Sheridan destroyed the Virginia Central Bridge in his wake to prevent further pursuit. For the balance of the day, Sheridan's men collected their wounded, buried their dead, grazed their horses in the pastures, and eagerly read Richmond newspapers, which two enterprising small boys had brought across the lines and sold to the Union soldiers.

==Aftermath==
After his men had rested, Sheridan brushed aside the remaining Confederate resistance in the area and marched his column to Mechanicsville, out of harm's way. They bivouacked that night at Gaines's Mill, which was burned the following morning by some of the stragglers; Sheridan ordered a bucket brigade to douse the flames. Upon reaching Bottom's Bridge over the Chickahominy, they found it had also been damaged and rested there for the night while it was repaired. By this time, Sheridan's men were suffering from hunger and it was becoming urgent that they reach Union lines. On May 14, he led his men to Haxall's Landing on the James River, ending his raid.

Sheridan reported 170 casualties for the Meadow Bridges, Mechanicsville, Strawberry Hill, Brook Church (or Richmond Fortifications), engagements, May 12, 1864. Confederate losses are not recorded.

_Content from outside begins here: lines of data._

import Summits.Ventures.PackingBounds.Configurations.AlgebraicListConfig

/-!
# Minimal polynomial of a field element presented in another generator (kernel checker)

Framing: lottery ticket; floor = certified bounds/negative ranges. Venture `PackingBounds` (cell `pub-packcert`, seat
`pub-packcert-recog`, RECOG.md v42 §30 (f)). Companion to `AlgebraicListConfig.lean`: there a field element is an integer
polynomial `Snum` (low → high) evaluated at a real root `β` of an integer polynomial `Q`, divided by `sden`. When `Q` is MONIC,
the statement "`m = Snum(β)/sden` is a root of the integer polynomial `P`" is decided by a Boolean program over `ℤ`:
`sden ^ deg P · P(Snum/sden) = Σ_i P_i · Snum^i · sden^(deg P − i)` is computed in `ℤ[x]` with every power of `Snum` reduced
modulo `Q` (`reduceN`: subtract `lead · x^k · Q`, drop the vanished top coefficient) and must be the zero list (`composeModOK`).
Soundness (`comp_root`): `Q(β) = 0`, `composeModOK = true`, `sden ≠ 0` ⇒ `P(Snum(β)/sden) = 0`. The reduction is sound for ANY
`Q` (each step subtracts a multiple of `Q` and drops a top coefficient only when it is `0`); monicity is what makes it terminate
usefully. Use: the §30 re-encoded objects (`TammesN30Deg29`, …) state their bound as `Snum(β)/sden` in a reduced generator β;
this file lets the cover restate the bound as a root of the maximal cosine's own minimal polynomial (RECOG.md §28/§29).
-/

namespace Summit.Ventures.PackingBounds.Config.AlgWeighted

/-- Drop the last coefficient if it is `0` (value-preserving). -/
def dropLastZero : List ℤ → List ℤ
  | [] => []
  | [a] => if a = 0 then [] else [a]
  | a :: b :: t => a :: dropLastZero (b :: t)

/-- One reduction step modulo `Q` of degree `d`: if `f` is longer than `d`, subtract `lead(f) · x^(len f − 1 − d) · Q` and drop
the top coefficient when it vanished. -/
def reduceStep (Q : List ℤ) (d : ℕ) (f : List ℤ) : List ℤ :=
  if f.length ≤ d then f else dropLastZero (lsub f (lsmul (f.getLast?.getD 0) (List.replicate (f.length - 1 - d) 0 ++ Q)))

/-- `n` reduction steps. -/
def reduceN (Q : List ℤ) (d : ℕ) : ℕ → List ℤ → List ℤ
  | 0, f => f
  | n + 1, f => reduceN Q d n (reduceStep Q d f)

/-- Reduce `f` modulo `Q` (fuel = length of `f`). -/
def reduceQ (Q : List ℤ) (f : List ℤ) : List ℤ := reduceN Q (Q.length - 1) f.length f

/-- `Σ_i P_i · pw · Snum^i · sden^(dP − j − i)` with reduced powers: `P` low → high, `pw ≡ Snum^j (mod Q)`. -/
def compAux (Q Snum : List ℤ) (sden : ℕ) (dP : ℕ) : List ℤ → List ℤ → ℕ → List ℤ
  | [], _, _ => []
  | p :: rest, pw, j => ladd (lsmul (p * (sden : ℤ) ^ (dP - j)) pw) (compAux Q Snum sden dP rest (reduceQ Q (lmul pw Snum)) (j + 1))

/-- Kernel check: `Σ_i P_i · Snum^i · sden^(deg P − i) ≡ 0 (mod Q)` — the reduced representative is the zero list. -/
def composeModOK (P Snum : List ℤ) (sden : ℕ) (Q : List ℤ) : Bool :=
  lzero (compAux Q Snum sden (P.length - 1) P [1] 0)

/-- `leval` of a snoc. -/
theorem leval_append_singleton (x : ℝ) (l : List ℤ) (c : ℤ) :
    leval x (l ++ [c]) = leval x l + c * x ^ l.length := by
  induction l with
  | nil => simp [leval]
  | cons a t ih => simp [leval, ih]; ring

/-- `dropLastZero` preserves the value. -/
theorem leval_dropLastZero (x : ℝ) : ∀ l : List ℤ, leval x (dropLastZero l) = leval x l
  | [] => rfl
  | [a] => by
      unfold dropLastZero
      split_ifs with h
      · simp [leval, h]
      · rfl
  | a :: b :: t => by
      have ih := leval_dropLastZero x (b :: t)
      rw [dropLastZero, leval_cons, leval_cons, ih]

/-- `leval` of `replicate k 0 ++ Q` is `x^k · Q(x)`. -/
theorem leval_replicate_append (x : ℝ) (k : ℕ) (Q : List ℤ) :
    leval x (List.replicate k 0 ++ Q) = x ^ k * leval x Q := by
  induction k with
  | zero => simp
  | succ k ih => rw [List.replicate_succ, List.cons_append, leval_cons, ih]; push_cast; ring

/-- A reduction step preserves the value at a root of `Q`. -/
theorem leval_reduceStep {x : ℝ} {Q : List ℤ} (hQ : leval x Q = 0) (d : ℕ) (f : List ℤ) :
    leval x (reduceStep Q d f) = leval x f := by
  unfold reduceStep
  split_ifs
  · rfl
  · rw [leval_dropLastZero, leval_lsub, leval_lsmul, leval_replicate_append, hQ]; ring

/-- `reduceN` preserves the value at a root of `Q`. -/
theorem leval_reduceN {x : ℝ} {Q : List ℤ} (hQ : leval x Q = 0) (d : ℕ) :
    ∀ (n : ℕ) (f : List ℤ), leval x (reduceN Q d n f) = leval x f
  | 0, f => rfl
  | n + 1, f => by rw [reduceN, leval_reduceN hQ d n, leval_reduceStep hQ]

/-- `reduceQ` preserves the value at a root of `Q`. -/
theorem leval_reduceQ {x : ℝ} {Q : List ℤ} (hQ : leval x Q = 0) (f : List ℤ) :
    leval x (reduceQ Q f) = leval x f := leval_reduceN hQ _ _ _

/-- Value of `compAux`: with `pw(x) = w`, `compAux P pw j` evaluates to `Σ_i P_i · w · S^i · sden^(dP − j − i)` written as a
Horner-free closed form `w · H` where `H` satisfies the recursion below; we state the consequence we need directly:
`leval x (compAux P pw j) = leval x pw * F j P` where `F j (p :: rest) = p · sden^(dP−j) + S · F (j+1) rest`. -/
noncomputable def F (S : ℝ) (sden : ℕ) (dP : ℕ) : ℕ → List ℤ → ℝ
  | _, [] => 0
  | j, p :: rest => p * (sden : ℝ) ^ (dP - j) + S * F S sden dP (j + 1) rest

/-- Evaluation of `compAux` at a root of `Q`. -/
theorem leval_compAux {x : ℝ} {Q : List ℤ} (hQ : leval x Q = 0) (Snum : List ℤ) (sden : ℕ) (dP : ℕ) :
    ∀ (P pw : List ℤ) (j : ℕ),
      leval x (compAux Q Snum sden dP P pw j) = leval x pw * F (leval x Snum) sden dP j P
  | [], pw, j => by simp [compAux, F]
  | p :: rest, pw, j => by
      rw [compAux, leval_ladd, leval_lsmul, leval_compAux hQ Snum sden dP rest, leval_reduceQ hQ, leval_lmul, F]
      push_cast; ring

/-- `F 0 P` at `S` is the homogenised evaluation: for `sden ≠ 0` and `dP + 1 = P.length`… we only need the clean identity
`F j P · sden^j = sden^dP' · leval (S/sden) P` when `dP' = dP` and `j + P.length = dP + 1`; stated for general `j`. -/
theorem F_eq {S : ℝ} {sden : ℕ} (hs : (sden : ℝ) ≠ 0) (dP : ℕ) :
    ∀ (P : List ℤ) (j : ℕ), j + P.length = dP + 1 →
      F S sden dP j P * (sden : ℝ) ^ j = (sden : ℝ) ^ dP * leval (S / sden) P
  | [], j, _ => by simp [F]
  | p :: rest, j, h => by
      have h' : (j + 1) + rest.length = dP + 1 := by simp [List.length] at h ⊢; omega
      have ih := F_eq (S := S) hs dP rest (j + 1) h'
      have hj : j ≤ dP := by simp [List.length] at h; omega
      rw [F, leval_cons]
      have e1 : (sden : ℝ) ^ dP = (sden : ℝ) ^ (dP - j) * (sden : ℝ) ^ j := by
        rw [← pow_add, Nat.sub_add_cancel hj]
      have e2 : (sden : ℝ) ^ (j + 1) = (sden : ℝ) ^ j * sden := pow_succ _ _
      rw [e2] at ih
      have : S * F S sden dP (j + 1) rest * (sden : ℝ) ^ j
          = (S / sden) * ((sden : ℝ) ^ dP * leval (S / sden) rest) := by
        rw [← ih]; field_simp
      calc (↑p * (sden : ℝ) ^ (dP - j) + S * F S sden dP (j + 1) rest) * (sden : ℝ) ^ j
          = ↑p * ((sden : ℝ) ^ (dP - j) * (sden : ℝ) ^ j) + S * F S sden dP (j + 1) rest * (sden : ℝ) ^ j := by ring
        _ = ↑p * (sden : ℝ) ^ dP + (S / sden) * ((sden : ℝ) ^ dP * leval (S / sden) rest) := by rw [← e1, this]
        _ = (sden : ℝ) ^ dP * (↑p + S / ↑sden * leval (S / ↑sden) rest) := by ring

/-- **Soundness.** If `β` is a root of `Q`, the composition check passes and `sden ≠ 0`, then `m = Snum(β)/sden` is a root
of `P`: `leval m P = 0`. -/
theorem comp_root {β : ℝ} {Q P Snum : List ℤ} {sden : ℕ} (hQ : leval β Q = 0) (hs : sden ≠ 0) (hP : P ≠ [])
    (h : composeModOK P Snum sden Q = true) : leval (leval β Snum / sden) P = 0 := by
  have hsr : (sden : ℝ) ≠ 0 := by exact_mod_cast hs
  have hz := leval_of_lzero β h
  rw [leval_compAux hQ, leval_cons, leval_nil] at hz
  simp only [Int.cast_one, mul_zero, add_zero, one_mul] at hz
  have hlen : 0 + P.length = (P.length - 1) + 1 := by
    have : 0 < P.length := List.length_pos_of_ne_nil hP
    omega
  have key := F_eq (S := leval β Snum) hsr (P.length - 1) P 0 hlen
  rw [hz, pow_zero, mul_one] at key
  have hpow : (sden : ℝ) ^ (P.length - 1) ≠ 0 := pow_ne_zero _ hsr
  exact (mul_eq_zero.1 key.symm).resolve_left hpow

end Summit.Ventures.PackingBounds.Config.AlgWeighted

Sheridan's raid was an overall tactical success, having killed Jeb Stuart at Yellow Tavern and beaten Fitzhugh Lee at Meadow Bridge, all with relatively minimal casualties—about 625 men for the entire raid, compared to 800 Confederate. From a strategic standpoint, however, the raid deprived General Grant of the cavalry resources that would have been helpful during the Battle of Spotsylvania Court House and his subsequent advance to the North Anna River, and there are lingering questions about whether Sheridan should have attempted to assault the city of Richmond. In the latter case, Sheridan believed it would not have been worth the risk in casualties and he recognized that the chances of holding the city for more than a brief time would be minimal; any advantages would primarily result from damage to Confederate morale.